Герасиму было тяжело говорить в душной чайной. Спертый воздух давил бронхи, першило в горле. А сидевший перед ним люд требовал:
— Говори, товарищ,
— Враг не на Дальнем Востоке, — напрягаясь, продолжал Мишенев, — а здесь. Этот враг — царское правительство и капиталисты. Их мы должны победить. Станем под красное знамя РСДРП. Оно приведет нас к победе над царизмом!
И тут сразу заговорили все — и каждый о наболевшем. Главными требованиями были — амнистия ссыльным и скорейшее окончание войны с Японией.
— Добавьте: поддержка питерских рабочих, — громко крикнул кто-то с места,- — созыв Учредительного собрания!
— На чьей же стороне праздник? — спросил довольный Мишенев у Голубевой, когда они вышли из чайной.
— На нашей, — ответила Мария Петровна, — на нашей, Герасим Михайлович.
В донесениях местной охранки в Департамент полиции сообщалось, что члены Саратовского комитета призывают к тому, чтобы помешать успеху правительства на Дальнем Востоке и направить все усилия на решительную борьбу против царизма.
Городской партийный комитет не терял времени. Члены его понимали: дорога каждая минута, дорог каждый час в развернувшейся борьбе. На заборах, афишных тумбах, у заводских ворот, на вокзале и железнодорожных мастерских, на пристанях и на зданиях присутственных мест белели свеженькие прокламации.
«Товарищи! Первый удар революции раздался. Настал час решительных действий. Очередь за нами. Поддержим наших питерских товарищей… их дело — наше дело, дело всего рабочего класса.
Бросайте работу. Да здравствует всеобщая стачка! Долой правительство насильников! Да здравствует всенародное учредительное собрание!»
Прекратили работу почти все мелкие предприятия города. К стачке присоединились учащиеся технического училища, реалисты и гимназисты.

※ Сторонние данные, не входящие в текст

import Literature.Probability.Percolation.BondInterfaceFaceDomainULC
import HarnessLib

/-!
# Face kernel (K1), rotation of boundary cycles and the two colour changes

Route `CardyComplexCone` (sub-problem `CriticalPhenomena/CardyFormulaZ2`), crux
`Summit.CriticalPhenomena.CardyFormulaZ2.Theses.CardyComplexCone.ParafermionToSLESixFamilies`
(item stmt-CriticalPhenomena-11389), line `face-kernel-k1` (lead c4), helpers of the assembly stub
`stub_percFaceK1_of`.

* `bwalk_bwalk`, `bperiod_eq_of_bwalk_eq`, `W_bloop_eq_of_bwalk_eq` — the left-hand boundary walk
  from a dart of the orbit of `d₀` is the shifted walk; the periods agree and the winding numbers
  of the two full-period closed walks agree (a cyclic shift of the sum).
* `exists_bwalk_eq_startCorner` — **two colours force the start corner**: if a boundary walk of
  admissible data visits a site on the discrete arc of `A` and a site off it, then it has two
  colour changes, i.e. two distinct `A`–`B` edges among its darts; as there are exactly two
  `A`–`B` edges, one of them is `e_a`, so the walk passes through the start corner.
* `bcycle_W_eq_of_colours` — hence its full-period winding numbers are those of the boundary
  cycle `bcycle` from `e_a` (whose polygon bounds the face domain).
-/

noncomputable section

open Filter Set Metric
open Literature.Probability Literature.Probability.LatticeModels Literature.Probability.Percolation
open Literature.Probability.LatticeModels.DiscreteDobrushin
open Literature.Probability.RandomPlanarGeometry

namespace Summit.CriticalPhenomena.CardyFormulaZ2.Cruxes.ParafermionToSLESixFamilies.FaceKernel

variable {E : DiscreteDobrushin}

/-! ### Rotation of the boundary walk -/

/-- The walk from the dart at position `t₀` is the shifted walk. -/
theorem bwalk_bwalk (d₀ : Site 2 × Fin 4) (t₀ n : ℕ) :
    E.bwalk (E.bwalk d₀ t₀) n = E.bwalk d₀ (t₀ + n) := by
  induction n with
  | zero => rfl
  | succ n ih =>
    show E.bsucc (E.bwalk (E.bwalk d₀ t₀) n) = E.bsucc (E.bwalk d₀ (t₀ + n))
    rw [ih]

/-- The period of the walk from a dart of the orbit is at most the period of the orbit. -/
theorem bperiod_le_of_bwalk_eq (hE : E.IsZdAdmissible) {d₀ d₁ : Site 2 × Fin 4}
    (h₀ : E.IsOutEdge d₀.1 d₀.2) (h₁ : E.IsOutEdge d₁.1 d₁.2) {t₀ : ℕ} (h : E.bwalk d₀ t₀ = d₁) :
    bperiod hE h₁ ≤ bperiod hE h₀ := by
  have hret : E.bwalk d₁ (bperiod hE h₀) = E.bwalk d₁ 0 := by
    rw [bwalk_zero, ← h, bwalk_bwalk, bwalk_add_bperiod]
  rw [bwalk_eq_iff_mod_eq hE h₁, Nat.zero_mod] at hret
  exact Nat.le_of_dvd (bperiod_pos hE h₀) (Nat.dvd_of_mod_eq_zero hret)

/-- **The periods of the walks from two darts of one orbit agree.** -/
theorem bperiod_eq_of_bwalk_eq (hE : E.IsZdAdmissible) {d₀ d₁ : Site 2 × Fin 4}
    (h₀ : E.IsOutEdge d₀.1 d₀.2) (h₁ : E.IsOutEdge d₁.1 d₁.2) {t₀ : ℕ} (h : E.bwalk d₀ t₀ = d₁) :
    bperiod hE h₁ = bperiod hE h₀ := by
  have h' : E.bwalk d₁ (bperiod hE h₀ * (t₀ + 1) - t₀) = d₀ := by
    have hP := bperiod_pos hE h₀
    have hle : t₀ ≤ bperiod hE h₀ * (t₀ + 1) := by nlinarith
    rw [← h, bwalk_bwalk, Nat.add_sub_cancel' hle, mul_comm,
      show (t₀ + 1) * bperiod hE h₀ = 0 + (t₀ + 1) * bperiod hE h₀ by rw [zero_add],
      bwalk_add_mul_bperiod hE h₀, bwalk_zero]
  exact le_antisymm (bperiod_le_of_bwalk_eq hE h₀ h₁ h) (bperiod_le_of_bwalk_eq hE h₁ h₀ h')

/-- A cyclic shift does not change the sum over a period of a periodic sequence. -/
theorem sum_range_add_of_periodic {g : ℕ → ℤ} {P : ℕ} (hg : ∀ n, g (n + P) = g n) (t : ℕ) :
    ∑ j ∈ Finset.range P, g (j + t) = ∑ j ∈ Finset.range P, g j := by
  induction t with
  | zero => simp
  | succ t ih =>
    have h1 : ∑ j ∈ Finset.range P, g (j + 1 + t) = ∑ j ∈ Finset.range P, g (j + t) :=
      sum_range_succ_of_periodic (g := fun j => g (j + t)) (by simpa [add_comm] using hg t)
    simpa [add_assoc, add_comm, add_left_comm] using h1.trans ih

/-- **The full-period winding numbers from two darts of one orbit agree** (the defining sum of
`ClosedWalk.W` is shifted cyclically). -/
theorem W_bloop_eq_of_bwalk_eq (hE : E.IsZdAdmissible) {d₀ d₁ : Site 2 × Fin 4}
    (h₀ : E.IsOutEdge d₀.1 d₀.2) (h₁ : E.IsOutEdge d₁.1 d₁.2) {t₀ : ℕ} (h : E.bwalk d₀ t₀ = d₁)
    {hm₁ : 0 < bperiod hE h₁} {hcl₁ : (E.bwalk d₁ (0 + bperiod hE h₁)).1 = (E.bwalk d₁ 0).1}
    {hm₀ : 0 < bperiod hE h₀} {hcl₀ : (E.bwalk d₀ (0 + bperiod hE h₀)).1 = (E.bwalk d₀ 0).1}
    (f : ℤ × ℤ) :
    (bloop 0 (bperiod hE h₁) hm₁ hcl₁).W f = (bloop 0 (bperiod hE h₀) hm₀ hcl₀).W f := by
  subst h
  have hP : bperiod hE h₁ = bperiod hE h₀ := bperiod_eq_of_bwalk_eq hE h₀ h₁ rfl
  have hvP : ∀ n, toZ2 (E.bwalk d₀ (n + bperiod hE h₀)).1 = toZ2 (E.bwalk d₀ n).1 := fun n => by
    rw [bwalk_add_bperiod]
  have hv₀ : ∀ j, (bloop 0 (bperiod hE h₀) hm₀ hcl₀).v j = toZ2 (E.bwalk d₀ j).1 := fun j => by
    rw [bloop_v, zero_add, bwalk_mod_bperiod hE h₀]
  have hv₁ : ∀ j, (bloop 0 (bperiod hE h₁) hm₁ hcl₁).v j = toZ2 (E.bwalk d₀ (j + t₀)).1 := by
    intro j
    rw [bloop_v, zero_add, bwalk_bwalk]
    have : E.bwalk d₀ (t₀ + j % bperiod hE h₁) = E.bwalk d₀ (j + t₀) := by
      rw [bwalk_eq_iff_mod_eq hE h₀, hP, Nat.add_mod, Nat.mod_mod, ← Nat.add_mod, add_comm]
    rw [this]
  unfold ClosedWalk.W
  simp only [hv₀, hv₁]
  rw [hP]
  have key := sum_range_add_of_periodic (P := bperiod hE h₀)
    (g := fun j => indZ (f.1 < (toZ2 (E.bwalk d₀ j).1).1) *
      (indZ (f.2 < (toZ2 (E.bwalk d₀ (j + 1)).1).2) - indZ (f.2 < (toZ2 (E.bwalk d₀ j).1).2)))
    (fun n => by simp only [add_right_comm n (bperiod hE h₀) 1, hvP]) t₀
  convert key using 3
  · simp [add_right_comm _ t₀ 1]
    rfl

/-! ### Two colours force the start corner -/

/-- The vertices of a boundary walk are boundary sites. -/
theorem bwalk_fst_mem_zdBoundary {d₀ : Site 2 × Fin 4} (h₀ : E.IsOutEdge d₀.1 d₀.2) (n : ℕ) :
    (E.bwalk d₀ n).1 ∈ E.zdBoundary :=
  (isOutEdge_bwalk h₀ n).isFaceBoundaryEdge.mem_zdBoundary.1

/-- For admissible data, a vertex of a boundary walk off the discrete arc of `A` is on the
discrete arc of `B`. -/
theorem bwalk_fst_mem_zdArcB (hE : E.IsZdAdmissible) {d₀ : Site 2 × Fin 4}
    (h₀ : E.IsOutEdge d₀.1 d₀.2) {n : ℕ} (hn : (E.bwalk d₀ n).1 ∉ E.zdArcA) :
    (E.bwalk d₀ n).1 ∈ E.zdArcB :=
  (hE.zdBoundary_subset (bwalk_fst_mem_zdBoundary h₀ n)).resolve_left hn

/-- A dart of a boundary walk from a site on the arc of `A` to a site off it carries an `A`–`B`
edge. -/
theorem cSrc_bwalk_mem_zdABEdges_of_mem (hE : E.IsZdAdmissible) {d₀ : Site 2 × Fin 4}
    (h₀ : E.IsOutEdge d₀.1 d₀.2) {n : ℕ} (hA : (E.bwalk d₀ n).1 ∈ E.zdArcA)
    (hB : (E.bwalk d₀ (n + 1)).1 ∉ E.zdArcA) : cSrc (E.bwalk d₀ n) ∈ E.zdABEdges := by
  have hB' := bwalk_fst_mem_zdArcB hE h₀ hB
  rw [bwalk_fst_succ] at hB'
  exact cSrc_mem_zdABEdges hA hB' (Or.inl (isOutEdge_bwalk h₀ n))

/-- A dart of a boundary walk from a site off the arc of `A` to a site on it carries an `A`–`B`
edge (read from its `A`-end, where it is targeted). -/
theorem cSrc_bwalk_mem_zdABEdges_of_not_mem (hE : E.IsZdAdmissible) {d₀ : Site 2 × Fin 4}
    (h₀ : E.IsOutEdge d₀.1 d₀.2) {n : ℕ} (hB : (E.bwalk d₀ n).1 ∉ E.zdArcA)
    (hA : (E.bwalk d₀ (n + 1)).1 ∈ E.zdArcA) : cSrc (E.bwalk d₀ n) ∈ E.zdABEdges := by
  have hB' := bwalk_fst_mem_zdArcB hE h₀ hB
  set p := E.bwalk d₀ n with hp
  rw [bwalk_fst_succ] at hA
  have hin : E.IsInEdge (p.1 + cornerUnit p.2) (p.2 + 2) :=
    (isOutEdge_iff_isInEdge _ _).1 (isOutEdge_bwalk h₀ n)
  have hB'' : p.1 + cornerUnit p.2 + cornerUnit (p.2 + 2) ∈ E.zdArcB := by
    rw [add_cornerUnit_add_cornerUnit_add_two]; exact hB'
  have key := cSrc_mem_zdABEdges hA hB'' (Or.inr hin)
  rw [add_cornerUnit_add_cornerUnit_add_two] at key
  rw [cSrc, Sym2.eq_swap]
  exact key

/-- **Two colours force the start corner.** If a boundary walk of admissible data visits a site
on the discrete arc of `A` and a site off it, it passes through the start corner `e_a`: along
the walk there is a step leaving the arc of `A` and a step entering it, carrying two distinct
`A`–`B` edges (`cSrc` is injective on face-boundary darts), and of the exactly two `A`–`B` edges
one is `e_a`. -/
theorem exists_bwalk_eq_startCorner (hE : E.IsZdAdmissible) {d₀ : Site 2 × Fin 4}
    (h₀ : E.IsOutEdge d₀.1 d₀.2) {s t : ℕ} (hs : (E.bwalk d₀ s).1 ∈ E.zdArcA)
    (ht : (E.bwalk d₀ t).1 ∉ E.zdArcA) : ∃ t₀, E.bwalk d₀ t₀ = startCorner hE := by
  classical
  set P := bperiod hE h₀ with hPdef
  -- a step leaving the arc of `A`, after `s`
  have hex₁ : ∃ n, s ≤ n ∧ (E.bwalk d₀ n).1 ∉ E.zdArcA :=
    ⟨t + s * P, by nlinarith [bperiod_pos hE h₀], by rwa [bwalk_add_mul_bperiod hE h₀]⟩
  set n₁ := Nat.find hex₁ with hn₁def
  obtain ⟨hsn₁, hn₁⟩ : s ≤ n₁ ∧ (E.bwalk d₀ n₁).1 ∉ E.zdArcA := Nat.find_spec hex₁
  have hn₁s : n₁ ≠ s := fun h => hn₁ (h ▸ hs)
  have hn₁pos : 0 < n₁ := by omega
  have hprev₁ : (E.bwalk d₀ (n₁ - 1)).1 ∈ E.zdArcA := by
    by_contra h
    exact Nat.find_min hex₁ (m := n₁ - 1) (by omega) ⟨by omega, h⟩
  have he₁ : cSrc (E.bwalk d₀ (n₁ - 1)) ∈ E.zdABEdges :=
    cSrc_bwalk_mem_zdABEdges_of_mem hE h₀ hprev₁ (by rw [Nat.sub_add_cancel hn₁pos]; exact hn₁)
  -- a step entering the arc of `A`, after `n₁`
  have hex₂ : ∃ n, n₁ ≤ n ∧ (E.bwalk d₀ n).1 ∈ E.zdArcA :=
    ⟨s + n₁ * P, by nlinarith [bperiod_pos hE h₀], by rwa [bwalk_add_mul_bperiod hE h₀]⟩
  set n₂ := Nat.find hex₂ with hn₂def
  obtain ⟨hsn₂, hn₂⟩ : n₁ ≤ n₂ ∧ (E.bwalk d₀ n₂).1 ∈ E.zdArcA := Nat.find_spec hex₂
  have hn₂n₁ : n₂ ≠ n₁ := fun h => hn₁ (h ▸ hn₂)
  have hn₂pos : n₁ < n₂ := by omega
  have hprev₂ : (E.bwalk d₀ (n₂ - 1)).1 ∉ E.zdArcA := by
    intro h
    exact Nat.find_min hex₂ (m := n₂ - 1) (by omega) ⟨by omega, h⟩
  have he₂ : cSrc (E.bwalk d₀ (n₂ - 1)) ∈ E.zdABEdges :=
    cSrc_bwalk_mem_zdABEdges_of_not_mem hE h₀ hprev₂
      (by rw [Nat.sub_add_cancel (by omega : 1 ≤ n₂)]; exact hn₂)
  -- the two edges are distinct
  have hne : cSrc (E.bwalk d₀ (n₁ - 1)) ≠ cSrc (E.bwalk d₀ (n₂ - 1)) := by
    intro h
    have := eq_of_isOutEdge_of_cSrc_eq (isOutEdge_bwalk h₀ _) (isOutEdge_bwalk h₀ _) h
    exact hprev₂ (this ▸ hprev₁)
  -- so one of them is `e_a`
  by_cases h₁ : cSrc (E.bwalk d₀ (n₁ - 1)) = cSrc (startCorner hE)
  · exact ⟨n₁ - 1, eq_of_isOutEdge_of_cSrc_eq (isOutEdge_bwalk h₀ _) (isOutEdge_startCorner hE) h₁⟩
  · by_cases h₂ : cSrc (E.bwalk d₀ (n₂ - 1)) = cSrc (startCorner hE)
    · exact ⟨n₂ - 1, eq_of_isOutEdge_of_cSrc_eq (isOutEdge_bwalk h₀ _) (isOutEdge_startCorner hE) h₂⟩
    · exact absurd (eq_of_mem_zdABEdges_of_ne hE he₁ he₂ h₁ h₂) hne

/-- **The winding numbers of a two-coloured boundary walk are those of the boundary cycle from
`e_a`.** -/
theorem bcycle_W_eq_of_colours :
    ∀ {E : DiscreteDobrushin} (hE : E.IsZdAdmissible) {d₀ : Site 2 × Fin 4}
      (h₀ : E.IsOutEdge d₀.1 d₀.2) {s t : ℕ}, (E.bwalk d₀ s).1 ∈ E.zdArcA →
      (E.bwalk d₀ t).1 ∉ E.zdArcA →
      ∀ {hm : 0 < bperiod hE h₀} {hcl : (E.bwalk d₀ (0 + bperiod hE h₀)).1 = (E.bwalk d₀ 0).1}
        (f : ℤ × ℤ), (bcycle hE).W f = (bloop 0 (bperiod hE h₀) hm hcl).W f := by
  intro E hE d₀ h₀ s t hs ht hm hcl f
  obtain ⟨t₀, ht₀⟩ := exists_bwalk_eq_startCorner hE h₀ hs ht
  exact W_bloop_eq_of_bwalk_eq hE h₀ (isOutEdge_startCorner hE) ht₀ f

end Summit.CriticalPhenomena.CardyFormulaZ2.Cruxes.ParafermionToSLESixFamilies.FaceKernel

end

Губернские власти всполошились. Надо было принимать экстренные меры. В Саратов из Пензы прибыли два батальона пехоты и полк уральских казаков. Губернатор Столыпин начал действовать, никого не щадя.
ГЛАВА СЕМНАДЦАТАЯ
Герасим радовался: наступал и на их улице праздник. По стране прокатилась первая волна политических стачек. Забастовали путиловские рабочие. Об этом еще глухо, но все же говорилось в саратовских газетах. Ему вспомнился разговор с Марией Петровной на одном из заседаний партийного комитета. Он не преминул бы теперь заметить: «Вот когда наступает наше время». Но жаль: Голубевой с ними нет. В декабре с мужем уехала в Петербург. Кончился срок полицейского надзора, и им разрешили проживать в столице.
Герасим мог в чем-то не соглашаться с Голубевой, даже спорить с нею, но всегда уважительно к ней относился. Ему даже нравилось, когда ее в шутку называли «твердокаменной» социал-демократкой. Она и осталась такой — убежденной и преданной своему делу.
Анюту тоже огорчил отъезд Марии Петровны. Жалко было с ней расставаться и как с близким человеком. Она запросто, когда не была занята по работе, забегала на квартиру, расспрашивала обо всем, а та поверяла Анюте свои желания и намерения.